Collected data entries

..........

import Mathlib
import Literature.Analysis.FluidPDE.NSSerrinRegularityProofs
import Literature.Analysis.FluidPDE.AxisymNoSwirlScaleInvariantBounds
import Summits.NavierStokesRegularity.NavierStokesRegularity.Theorems.L3TimeExponentPincerQuantJaw
import HarnessLib.Audit
import HarnessLib

/-!
# L3TimeExponentPincer — the critical modulus (ROUND-12, seat nsreg-p2)

Support kernel for the crux `L3CascadeJaw` (route `L3TimeExponentPincer`), continuing
`…Theorems.L3TimeExponentPincerQuantJaw` (ROUND-11: the uniform jaw is false above the energy line;
the data-critical jaw `QuantJawData q` survives and implies the crux).

* `lintegral_enorm_rpow_three_le`, `eLpNorm_three_rpow_le_of_top_two` — the interpolation
  `‖f‖₃^q ≤ ‖f‖_∞^{q/3} (∫|f|²)^{q/3}`;
  `lpTime_three_le_of_top_two` — **the interpolation jaw**: a sup-norm envelope
  `‖u(t)‖_∞ ≤ c·g(t)` and an energy level `∫|u(t)|² ≤ e` on `(0,T)` give
  `∫₀ᵀ‖u‖₃^q ≤ c^{q/3} e^{q/3} ∫₀ᵀ g^{q/3}`.
* `CritSmoothing Φ` — the SCALE-INVARIANT PARABOLIC SMOOTHING MODULUS at the critical index:
  `‖u(t)‖_∞ ≤ √ν Φ(‖u₀‖₃/ν) t^{-1/2}` for every frame solution (`ν`-covariant form of
  `√t‖u(t)‖_∞ ≤ Φ(‖u₀‖₃)` at `ν = 1`); `CritSmoothingB := ∃ Φ, CritSmoothing Φ`.
  `quantJawData_of_critSmoothing` (kernel): `CritSmoothing Φ → QuantJawData q` for EVERY `0 ≤ q < 6`
  (`∫₀ᵀ t^{-q/6} < ∞`), hence `l3CascadeJaw_of_critSmoothing` BY NAME.
* `lpTime_three_le_noSwirl_of_velocitySupDecay` — **the swirl-free Γ-jaw is a theorem** modulo the
  named Literature fact `GallaySverak2015.VelocitySupDecay` ((1.12): `√t‖u(t)‖_∞ ≤ C(‖ω_θ(0)‖_{L¹(Ω)})`):
  along a Tao-class axisymmetric swirl-free solution (`ν = 1`) with `ω_θ(0) ∈ L¹(Ω)` and energy level
  `e`, `∫₀ᵀ‖u‖₃^q ≤ C(M)^{q/3} e^{q/3} ∫₀ᵀ t^{-q/6} dt` for every `0 ≤ q` (finite for `q < 6`):
  a VORTICITY-indexed modulus (`M = ‖ω_θ(0)‖_{L¹(drdz)}`), not a velocity-indexed one.
* `CritSmoothingNoSwirl Φ` / `CritSmoothingNoSwirlB` — the VELOCITY-indexed critical modulus in the
  swirl-free class (the memo's typed «first statement not in print») and its kernel consequence
  `lpTime_three_le_noSwirl_of_critSmoothingNoSwirl` (the A-indexed swirl-free jaw for all `q < 6`).
* `ring_saturation_identity` — the real identity `E^{q/3} Γ^{q/3} (E²/Γ⁴)^{1-q/6} = E² Γ^{q-4}`:
  at the ring lifetime `T = ℓ²/ν = E²/Γ⁴` the Γ-jaw equals ROUND-11's persistence floor `E²Γ^{q-4}`.
-/

namespace Summit.NavierStokesRegularity.NavierStokesRegularity.Theorems.L3TimeExponentPincerCritModulus

open MeasureTheory Set Literature.Analysis.FluidPDE
open Summit.NavierStokesRegularity.NavierStokesRegularity.Theorems.L3TimeExponentPincerQuantJaw
open scoped ENNReal NNReal

/-! ### Interpolation `L³ ⊂ L² ∩ L^∞` in the jaw's currency -/

section Interpolation

variable {α : Type*} [MeasurableSpace α] {μ : Measure α} {F : Type*} [NormedAddCommGroup F]

/-- `∫ ‖f‖³ ≤ ‖f‖_∞ · ∫ ‖f‖²`. -/
theorem lintegral_enorm_rpow_three_le {f : α → F} (hf : AEStronglyMeasurable f μ) :
    ∫⁻ x, ‖f x‖ₑ ^ (3 : ℝ) ∂μ ≤ eLpNorm f ∞ μ * ∫⁻ x, ‖f x‖ₑ ^ 2 ∂μ := by
  have hae : ∀ᵐ x ∂μ, ‖f x‖ₑ ≤ eLpNorm f ∞ μ := by
    rw [eLpNorm_exponent_top]
    exact enorm_ae_le_eLpNormEssSup f μ
  calc ∫⁻ x, ‖f x‖ₑ ^ (3 : ℝ) ∂μ = ∫⁻ x, ‖f x‖ₑ * ‖f x‖ₑ ^ 2 ∂μ := by
        refine lintegral_congr fun x => ?_
        rw [show (3 : ℝ) = ((3 : ℕ) : ℝ) by norm_num, ENNReal.rpow_natCast, pow_succ']
    _ ≤ ∫⁻ x, eLpNorm f ∞ μ * ‖f x‖ₑ ^ 2 ∂μ := by
        refine lintegral_mono_ae (hae.mono fun x hx => ?_)
        gcongr
    _ = eLpNorm f ∞ μ * ∫⁻ x, ‖f x‖ₑ ^ 2 ∂μ :=
        lintegral_const_mul'' _ (hf.enorm.pow_const 2)

/-- `‖f‖₃^q ≤ ‖f‖_∞^{q/3} (∫‖f‖²)^{q/3}` for `0 ≤ q`. -/
theorem eLpNorm_three_rpow_le_of_top_two {f : α → F} (hf : AEStronglyMeasurable f μ) {q : ℝ}
    (hq : 0 ≤ q) :
    eLpNorm f 3 μ ^ q ≤ eLpNorm f ∞ μ ^ (q / 3) * (∫⁻ x, ‖f x‖ₑ ^ 2 ∂μ) ^ (q / 3) := by
  have hq3 : 0 ≤ q / 3 := by positivity
  rw [eLpNorm_eq_lintegral_rpow_enorm_toReal (by norm_num) (by norm_num)]
  simp only [ENNReal.toReal_ofNat]
  rw [← ENNReal.rpow_mul, show 1 / (3 : ℝ) * q = q / 3 by ring, ← ENNReal.mul_rpow_of_nonneg _ _ hq3]
  exact ENNReal.rpow_le_rpow (lintegral_enorm_rpow_three_le hf) hq3

end Interpolation

/-- **The interpolation jaw.** If on `(0,T)` every slice is a.e.-strongly measurable with
`‖u(t)‖_∞ ≤ c · g(t)` and `∫|u(t)|² ≤ e` (`c, e` finite), then for every `0 ≤ q`
`∫₀ᵀ ‖u(t)‖₃^q dt ≤ c^{q/3} e^{q/3} ∫₀ᵀ g(t)^{q/3} dt`. -/
theorem lpTime_three_le_of_top_two {q T : ℝ} (hq : 0 ≤ q) {u : ℝ → E3 → E3}
    (hmeas : ∀ t ∈ Ioo 0 T, AEStronglyMeasurable (u t) volume) {c e : ℝ≥0∞} (hc : c ≠ ⊤)
    (he : e ≠ ⊤) {g : ℝ → ℝ≥0∞} (htop : ∀ t ∈ Ioo 0 T, eLpNorm (u t) ∞ volume ≤ c * g t)
    (htwo : ∀ t ∈ Ioo 0 T, ∫⁻ x, ‖u t x‖ₑ ^ 2 ≤ e) :
    lpTime 3 q T u ≤ c ^ (q / 3) * e ^ (q / 3) * ∫⁻ t in Ioo 0 T, g t ^ (q / 3) := by
  have hq3 : 0 ≤ q / 3 := by positivity
  have hK : c ^ (q / 3) * e ^ (q / 3) ≠ ⊤ :=
    ENNReal.mul_ne_top (ENNReal.rpow_ne_top_of_nonneg hq3 hc) (ENNReal.rpow_ne_top_of_nonneg hq3 he)
  unfold lpTime
  rw [← lintegral_const_mul' _ _ hK]
  refine setLIntegral_mono' measurableSet_Ioo fun t ht => ?_
  calc eLpNorm (u t) 3 volume ^ q
      ≤ eLpNorm (u t) ∞ volume ^ (q / 3) * (∫⁻ x, ‖u t x‖ₑ ^ 2) ^ (q / 3) :=
        eLpNorm_three_rpow_le_of_top_two (hmeas t ht) hq
    _ ≤ (c * g t) ^ (q / 3) * e ^ (q / 3) := by
        gcongr
        · exact htop t ht
        · exact htwo t ht
    _ = c ^ (q / 3) * e ^ (q / 3) * g t ^ (q / 3) := by
        rw [ENNReal.mul_rpow_of_nonneg _ _ hq3]; ring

..........

## WHAT THE TASK ASKS:
Would you print exactly the lines from the first line of the entries above through the line that has "import HarnessLib.Audit", both included, and stop there?

## ANSWER BOX:
import Mathlib
import Literature.Analysis.FluidPDE.NSSerrinRegularityProofs
import Literature.Analysis.FluidPDE.AxisymNoSwirlScaleInvariantBounds
import Summits.NavierStokesRegularity.NavierStokesRegularity.Theorems.L3TimeExponentPincerQuantJaw
import HarnessLib.Audit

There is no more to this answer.